The resulting asm, just 7 instructions:

      bsr     ecx, eax
      xor     ecx, 0x1f
      movss  xmm0, [ecx*4+x264_log2_lz_lut]
      shl     eax, cl
      shr     eax, 0x18
      and     eax, 0x7f
      addss  xmm0, [eax*4+x264_log2_lut]

axod · on Oct 22, 2009

Could duplicate the x264_log2_lut table, then you wouldn't need the 'and eax, 0x7f'.... 6 instructions.

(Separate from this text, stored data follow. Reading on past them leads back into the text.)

import Summits.Ventures.Crystal3D.Theorems.StickyWulffConstantTextureLiminfCubeRigidity
import Summits.Ventures.Crystal3D.Theorems.StickyWulffConstantTextureBuildLocalAgreement
import Summits.Ventures.Crystal3D.Theorems.StickyWulffConstantTextureBuildHealBook
import HarnessLib

/-!
# TB-1 brick: LOCAL CHARTS — away from the non-close-packed balls every ball carries a COMPLETE local Barlow stacking, and overlapping charts AGREE
# (lane T, crux `TextureLiminfV5`, stmt-Ventures-23912; blueprint HOME/wulff-p2/g23/TB-COVER-BLUEPRINT-g23.md S2/S4, memo HOME/wulff-p2/g25/SLAB-PLATES-g25.md §4)

HONEST FRAMING. Venture `Summits/Ventures/Crystal3D` (cell `crystal3d-full`), route `route-Ventures-StickyWulffConstant`, helper `--supports` the
law-v5 crux `TextureLiminfV5` (stmt-Ventures-23912).  Corollaries (census-free, standard axioms) of the tree's `ballRigidity` ('…TextureLiminfCubeRigidity')
and `mem_of_perfect_near` / `mem_iff_mem_of_perfect_near` ('…TextureBuildLocalAgreement').  No cover is built; F-C1 not moved.

WHY.  The constructor of the healed `stub_TB_cover` must extend the grains of the resolution (good grid cubes, certified far from every defect) through the
UNCERTIFIED zone up to the plates of its wall cells, and must know, for the pigeonhole of '…TextureBuildSlabPlates', that a cell column on grain `f`'s side
holds few `S_f`-defects.  Both rest on LOCAL CHARTS: wherever no ball with a non-close-packed first shell is near, the packing is locally a COMPLETE piece of
ONE Barlow stacking, and two such pieces around nearby balls coincide as site sets on their overlap.  This file packages exactly that:

* `twelve_le_card_filter_of_isClosePackedShell` — a close-packed shell gives twelve balls of the point set at distance `1`;
* **`exists_complete_chart`** — if every ball within `168ℓ + 196` of `x i₀` has a close-packed shell (`ℓ ≥ 2`), there is a moved Hägg stacking `S`
  carrying every ball within `ℓ` of `x i₀` AND complete within `ℓ − 2` of `x i₀` (every site of `S` there is a ball);
* `chart_complete` — the completeness half alone (any stacking carrying the balls within `ℓ`, shells close-packed within `ℓ − 1`);
* **`chart_agree`** / `chart_inter_ball_eq` — two stackings carrying the balls within `ℓ` of `x i₀` resp. `x j₀`, `dist (x i₀) (x j₀) ≤ d ≤ ℓ − 2`,
  coincide as site sets within `ℓ − 2 − d` of `x i₀` (point form and the `S_f ∩ ball = S_g ∩ ball` form of `Mesh.hagree`);
* `isClosePackedShell_of_far`, **`exists_complete_chart_of_far`** — the hypothesis in the form the constructor has it: no ball of `nonClosePacked x` within
  `168ℓ + 196` of `x i₀`;
* **`card_near_nonClosePacked_le`** — under `L12Local`, the balls within `Λ ≥ 1` of some non-close-packed ball number `≤ 24·(6N − b)·(2Λ + 1)³`: all
  other balls carry complete charts of radius `ℓ` (`Λ = 168ℓ + 196`), so the uncharted zone — where walls, junk and plates live — has `O(N^{2/3})` balls.
-/

noncomputable section

namespace Summit.Ventures.Crystal3D.Theorems

open Finset Summit.Ventures.Crystal3D
open Literature.MathematicalPhysics.StatisticalMechanics (IsHaggSeq)
open Summit.Ventures.Crystal3D.Cruxes.TextureLiminf.TexShadow (E3 stacking)

variable {N : ℕ} {x : Fin N → E3}

/-! ## Twelve contacts on the point set -/

/-- A ball with a close-packed first shell has twelve balls of the configuration's point set at distance `1`. -/
theorem twelve_le_card_filter_of_isClosePackedShell (hx : IsUnitPacking x) {i : Fin N} (h : IsClosePackedShell x i) :
    12 ≤ ((Finset.univ.image x).filter fun y => dist (x i) y = 1).card := by
  classical
  have h12 : (contactNeighbors x i).card = 12 := h.coordination_eq hx
  rw [← h12]
  have hsub : (contactNeighbors x i).image x ⊆ (Finset.univ.image x).filter fun y => dist (x i) y = 1 := by
    intro y hy
    rw [Finset.mem_image] at hy
    obtain ⟨j, hj, rfl⟩ := hy
    rw [mem_contactNeighbors] at hj
    exact Finset.mem_filter.2 ⟨Finset.mem_image_of_mem _ (Finset.mem_univ _), hj.2⟩
  calc (contactNeighbors x i).card = ((contactNeighbors x i).image x).card := (Finset.card_image_of_injective _ hx.injective).symm
    _ ≤ _ := Finset.card_le_card hsub

/-! ## Complete charts -/

section Chart

variable {L : E3 ≃ₗᵢ[ℝ] E3} {s : E3} {σ : ℤ → ℤ}

/-- **Completeness of a chart**: if a Hägg stacking carries every ball within `ℓ` of `x i₀` and every ball within `ℓ − 1` of `x i₀` has a close-packed
shell, then every SITE of the stacking within `ℓ − 2` of `x i₀` is a ball. -/
theorem chart_complete (hx : IsUnitPacking x) (hσ : IsHaggSeq σ) {i₀ : Fin N} {ℓ : ℝ} (hℓ : 0 ≤ ℓ)
    (hS : ∀ i, dist (x i) (x i₀) ≤ ℓ → x i ∈ stacking L s σ)
    (hcp : ∀ i, dist (x i) (x i₀) ≤ ℓ - 1 → IsClosePackedShell x i) :
    ∀ w ∈ stacking L s σ, dist w (x i₀) ≤ ℓ - 2 → w ∈ Set.range x := by
  classical
  intro w hw hwd
  have hp₀ : x i₀ ∈ Finset.univ.image x := Finset.mem_image_of_mem _ (Finset.mem_univ _)
  have hp₀S : x i₀ ∈ stacking L s σ := hS i₀ (by rw [dist_self]; exact hℓ)
  have hS' : ∀ y ∈ Finset.univ.image x, dist y (x i₀) ≤ (ℓ - 2) + 2 → y ∈ stacking L s σ := by
    intro y hy hyd
    obtain ⟨i, -, rfl⟩ := Finset.mem_image.1 hy
    exact hS i (by linarith)
  have h12 : ∀ y ∈ Finset.univ.image x, dist y (x i₀) ≤ (ℓ - 2) + 1 →
      12 ≤ ((Finset.univ.image x).filter fun z => dist y z = 1).card := by
    intro y hy hyd
    obtain ⟨i, -, rfl⟩ := Finset.mem_image.1 hy
    exact twelve_le_card_filter_of_isClosePackedShell hx (hcp i (by linarith))
  have h := mem_of_perfect_near hσ (Finset.univ.image x) hp₀ hp₀S (ℓ - 2) hS' h12 w hw hwd
  exact mem_image_univ_iff_mem_range.1 h

/-- **EXISTENCE OF A COMPLETE CHART** (`ℓ ≥ 0`): if every ball within `168ℓ + 196` of `x i₀` has a close-packed first shell, some moved Hägg stacking carries
every ball within `ℓ` of `x i₀` and is complete within `ℓ − 2` of `x i₀`. -/
theorem exists_complete_chart (hx : IsUnitPacking x) (i₀ : Fin N) {ℓ : ℝ} (hℓ : 0 ≤ ℓ)
    (hcp : ∀ i, dist (x i) (x i₀) ≤ 168 * ℓ + 196 → IsClosePackedShell x i) :
    ∃ (L : E3 ≃ₗᵢ[ℝ] E3) (s : E3) (σ : ℤ → ℤ), IsHaggSeq σ ∧
      (∀ i, dist (x i) (x i₀) ≤ ℓ → x i ∈ stacking L s σ) ∧
      (∀ w ∈ stacking L s σ, dist w (x i₀) ≤ ℓ - 2 → w ∈ Set.range x) := by
  obtain ⟨L, s, σ, hσ, hS⟩ := ballRigidity hx i₀ hℓ hcp
  exact ⟨L, s, σ, hσ, hS, chart_complete hx hσ hℓ hS fun i hi => hcp i (by linarith)⟩

/-- The chart contains its centre. -/
theorem mem_chart_self {i₀ : Fin N} {ℓ : ℝ} (hℓ : 0 ≤ ℓ) (hS : ∀ i, dist (x i) (x i₀) ≤ ℓ → x i ∈ stacking L s σ) :
    x i₀ ∈ stacking L s σ :=
  hS i₀ (by rw [dist_self]; exact hℓ)

end Chart

/-! ## Agreement of overlapping charts -/

section Agree

variable {L₁ L₂ : E3 ≃ₗᵢ[ℝ] E3} {s₁ s₂ : E3} {σ₁ σ₂ : ℤ → ℤ}

/-- **AGREEMENT OF CHARTS**: a stacking carrying the balls within `ℓ` of `x i₀` and one carrying the balls within `ℓ` of `x j₀`, `dist (x i₀) (x j₀) ≤ d`,
`0 ≤ ℓ − 2 − d`, shells close-packed within `ℓ − 1` of `x i₀`: the two stackings have the same sites within `ℓ − 2 − d` of `x i₀`. -/
theorem chart_agree (hx : IsUnitPacking x) (hσ₁ : IsHaggSeq σ₁) (hσ₂ : IsHaggSeq σ₂) {i₀ j₀ : Fin N} {ℓ d : ℝ}
    (hd : dist (x i₀) (x j₀) ≤ d) (hℓd : 0 ≤ ℓ - 2 - d)
    (hS₁ : ∀ i, dist (x i) (x i₀) ≤ ℓ → x i ∈ stacking L₁ s₁ σ₁)
    (hS₂ : ∀ i, dist (x i) (x j₀) ≤ ℓ → x i ∈ stacking L₂ s₂ σ₂)
    (hcp : ∀ i, dist (x i) (x i₀) ≤ ℓ - 1 → IsClosePackedShell x i) :
    ∀ z : E3, dist z (x i₀) ≤ ℓ - 2 - d → (z ∈ stacking L₁ s₁ σ₁ ↔ z ∈ stacking L₂ s₂ σ₂) := by
  classical
  have hd0 : 0 ≤ d := dist_nonneg.trans hd
  have hp₀ : x i₀ ∈ Finset.univ.image x := Finset.mem_image_of_mem _ (Finset.mem_univ _)
  have hp₀S₁ : x i₀ ∈ stacking L₁ s₁ σ₁ := hS₁ i₀ (by rw [dist_self]; linarith)
  have hp₀S₂ : x i₀ ∈ stacking L₂ s₂ σ₂ := hS₂ i₀ (by linarith)
  have hS₁' : ∀ y ∈ Finset.univ.image x, dist y (x i₀) ≤ (ℓ - 2 - d) + 2 → y ∈ stacking L₁ s₁ σ₁ := by
    intro y hy hyd
    obtain ⟨i, -, rfl⟩ := Finset.mem_image.1 hy
    exact hS₁ i (by linarith)
  have hS₂' : ∀ y ∈ Finset.univ.image x, dist y (x i₀) ≤ (ℓ - 2 - d) + 2 → y ∈ stacking L₂ s₂ σ₂ := by
    intro y hy hyd
    obtain ⟨i, -, rfl⟩ := Finset.mem_image.1 hy
    refine hS₂ i ?_
    have := dist_triangle (x i) (x i₀) (x j₀)
    linarith
  have h12 : ∀ y ∈ Finset.univ.image x, dist y (x i₀) ≤ (ℓ - 2 - d) + 1 →
      12 ≤ ((Finset.univ.image x).filter fun z => dist y z = 1).card := by
    intro y hy hyd
    obtain ⟨i, -, rfl⟩ := Finset.mem_image.1 hy
    exact twelve_le_card_filter_of_isClosePackedShell hx (hcp i (by linarith))
  exact mem_iff_mem_of_perfect_near hσ₁ hσ₂ (Finset.univ.image x) hp₀ hp₀S₁ hp₀S₂ (ℓ - 2 - d) hS₁' hS₂' h12

/-- **Agreement of charts, `Mesh.hagree` form**: under the hypotheses of `chart_agree`, for every ball `Metric.ball y r ⊆ closedBall (x i₀) (ℓ − 2 − d)`,
`stacking₁ ∩ ball y r = stacking₂ ∩ ball y r`. -/
theorem chart_inter_ball_eq (hx : IsUnitPacking x) (hσ₁ : IsHaggSeq σ₁) (hσ₂ : IsHaggSeq σ₂) {i₀ j₀ : Fin N} {ℓ d : ℝ}
    (hd : dist (x i₀) (x j₀) ≤ d) (hℓd : 0 ≤ ℓ - 2 - d)
    (hS₁ : ∀ i, dist (x i) (x i₀) ≤ ℓ → x i ∈ stacking L₁ s₁ σ₁)
    (hS₂ : ∀ i, dist (x i) (x j₀) ≤ ℓ → x i ∈ stacking L₂ s₂ σ₂)
    (hcp : ∀ i, dist (x i) (x i₀) ≤ ℓ - 1 → IsClosePackedShell x i)
    {y : E3} {r : ℝ} (hyr : Metric.ball y r ⊆ Metric.closedBall (x i₀) (ℓ - 2 - d)) :
    stacking L₁ s₁ σ₁ ∩ Metric.ball y r = stacking L₂ s₂ σ₂ ∩ Metric.ball y r := by
  ext z
  simp only [Set.mem_inter_iff]
  constructor
  · rintro ⟨hz, hzb⟩
    exact ⟨(chart_agree hx hσ₁ hσ₂ hd hℓd hS₁ hS₂ hcp z (Metric.mem_closedBall.1 (hyr hzb))).1 hz, hzb⟩
  · rintro ⟨hz, hzb⟩
    exact ⟨(chart_agree hx hσ₁ hσ₂ hd hℓd hS₁ hS₂ hcp z (Metric.mem_closedBall.1 (hyr hzb))).2 hz, hzb⟩

/-- **A chart carries the balls of any agreeing chart's region**: under the hypotheses of `chart_agree`, every ball within `ℓ − 2 − d` of `x i₀` lies on
BOTH stackings (so charts can be chained: the far chart's stacking carries the near material). -/
theorem mem_of_chart_agree (hx : IsUnitPacking x) (hσ₁ : IsHaggSeq σ₁) (hσ₂ : IsHaggSeq σ₂) {i₀ j₀ : Fin N} {ℓ d : ℝ}
    (hd : dist (x i₀) (x j₀) ≤ d) (hℓd : 0 ≤ ℓ - 2 - d)
    (hS₁ : ∀ i, dist (x i) (x i₀) ≤ ℓ → x i ∈ stacking L₁ s₁ σ₁)
    (hS₂ : ∀ i, dist (x i) (x j₀) ≤ ℓ → x i ∈ stacking L₂ s₂ σ₂)
    (hcp : ∀ i, dist (x i) (x i₀) ≤ ℓ - 1 → IsClosePackedShell x i) :
    ∀ i, dist (x i) (x i₀) ≤ ℓ - 2 - d → x i ∈ stacking L₁ s₁ σ₁ ∧ x i ∈ stacking L₂ s₂ σ₂ := by
  intro i hi
  have hd0 : 0 ≤ d := dist_nonneg.trans hd
  have h1 : x i ∈ stacking L₁ s₁ σ₁ := hS₁ i (by linarith)
  exact ⟨h1, (chart_agree hx hσ₁ hσ₂ hd hℓd hS₁ hS₂ hcp (x i) hi).1 h1⟩

end Agree

/-! ## The hypothesis in the constructor's form, and the size of the uncharted zone -/

section Far

/-- A ball with no non-close-packed ball within `Λ ≥ 0` of it has (trivially, `Λ ≥ 0` and itself) a close-packed shell; more usefully: every ball within
`Λ` of it has one. -/
theorem isClosePackedShell_of_far {i₀ : Fin N} {Λ : ℝ} (hfar : ∀ j ∈ nonClosePacked x, Λ < dist (x j) (x i₀)) :
    ∀ i, dist (x i) (x i₀) ≤ Λ → IsClosePackedShell x i := by
  intro i hi
  by_contra h
  exact absurd hi (not_le.2 (hfar i (mem_nonClosePacked.2 h)))

/-- **COMPLETE CHART AROUND A FAR BALL**: if no ball of `nonClosePacked x` lies within `168ℓ + 196` of `x i₀` (`ℓ ≥ 0`), then `x i₀` carries a complete
chart of radius `ℓ` (balls within `ℓ` on the stacking, sites within `ℓ − 2` occupied), and every ball within `168ℓ + 196` of it has a close-packed shell. -/
theorem exists_complete_chart_of_far (hx : IsUnitPacking x) (i₀ : Fin N) {ℓ : ℝ} (hℓ : 0 ≤ ℓ)
    (hfar : ∀ j ∈ nonClosePacked x, 168 * ℓ + 196 < dist (x j) (x i₀)) :
    ∃ (L : E3 ≃ₗᵢ[ℝ] E3) (s : E3) (σ : ℤ → ℤ), IsHaggSeq σ ∧
      (∀ i, dist (x i) (x i₀) ≤ ℓ → x i ∈ stacking L s σ) ∧
      (∀ w ∈ stacking L s σ, dist w (x i₀) ≤ ℓ - 2 → w ∈ Set.range x) ∧
      (∀ i, dist (x i) (x i₀) ≤ 168 * ℓ + 196 → IsClosePackedShell x i) := by
  have hcp := isClosePackedShell_of_far hfar
  obtain ⟨L, s, σ, hσ, hS, hc⟩ := exists_complete_chart hx i₀ hℓ hcp
  exact ⟨L, s, σ, hσ, hS, hc, hcp⟩

open scoped Classical in
/-- **THE UNCHARTED ZONE IS SMALL** (under `L12Local`): the balls within `Λ ≥ 1` of some ball with a non-close-packed shell number at most
`24·(6N − b)·(2Λ + 1)³`. -/
theorem card_near_nonClosePacked_le (hL : L12Local) (hx : IsUnitPacking x) {Λ : ℝ} (hΛ : 1 ≤ Λ) :
    ((Finset.univ.filter fun i => ∃ j ∈ nonClosePacked x, dist (x i) (x j) ≤ Λ).card : ℝ) ≤
      24 * (6 * (N : ℝ) - (numContacts x : ℝ)) * (2 * Λ + 1) ^ 3 := by
  have h1 := card_filter_near_le hx (nonClosePacked x) hΛ
  have h2 := card_nonClosePacked_le hL hx
  have h3 : (0 : ℝ) ≤ (2 * Λ + 1) ^ 3 := by positivity
  calc ((Finset.univ.filter fun i => ∃ j ∈ nonClosePacked x, dist (x i) (x j) ≤ Λ).card : ℝ)
      ≤ ((nonClosePacked x).card : ℝ) * (2 * Λ + 1) ^ 3 := h1
    _ ≤ 24 * (6 * (N : ℝ) - (numContacts x : ℝ)) * (2 * Λ + 1) ^ 3 := mul_le_mul_of_nonneg_right h2 h3

open scoped Classical in
/-- Complement form: a ball NOT in the uncharted zone of radius `Λ` is `Λ`-far from every non-close-packed ball. -/
theorem far_of_not_mem_near {i₀ : Fin N} {Λ : ℝ}
    (h : i₀ ∉ Finset.univ.filter fun i => ∃ j ∈ nonClosePacked x, dist (x i) (x j) ≤ Λ) :
    ∀ j ∈ nonClosePacked x, Λ < dist (x j) (x i₀) := by
  intro j hj
  by_contra hle
  push Not at hle
  exact h (Finset.mem_filter.2 ⟨Finset.mem_univ _, j, hj, by rw [dist_comm]; exact hle⟩)

end Far

end Summit.Ventures.Crystal3D.Theorems

end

DarkShikari · on Oct 22, 2009

Yeah, though at that point I'd be start to worry about whether that's a fair L1 cache tradeoff, given that it only saves a single (integer!) instruction and requires 512 bytes of memory.

axod · on Oct 22, 2009

Sure, always a trade off when you get to that sort of point, and not much payoff.

eru · on Oct 22, 2009

What kind of project is it?

DarkShikari · on Oct 22, 2009

I was hoping the names would make it slightly obvious, but if not, it's the x264 video encoder: http://www.videolan.org/developers/x264.html

Bietchiebatchie · on Oct 22, 2009

Actually it is not completely pointless today: Some months ago I used it to speed up an force-directed algorithm which spent 80% of its time in calculating normalized vectors between two points - and the fast inverse sqrt actually helped to speed up the program by a factor of 2.5 to 3.0. The reason why i used it is quite simple: In (unsafe) .NET code you can execute all the necessary arithmetic operations (pointer casts, bit shifts) but you are not allowed to execute arbitrary x86 operations.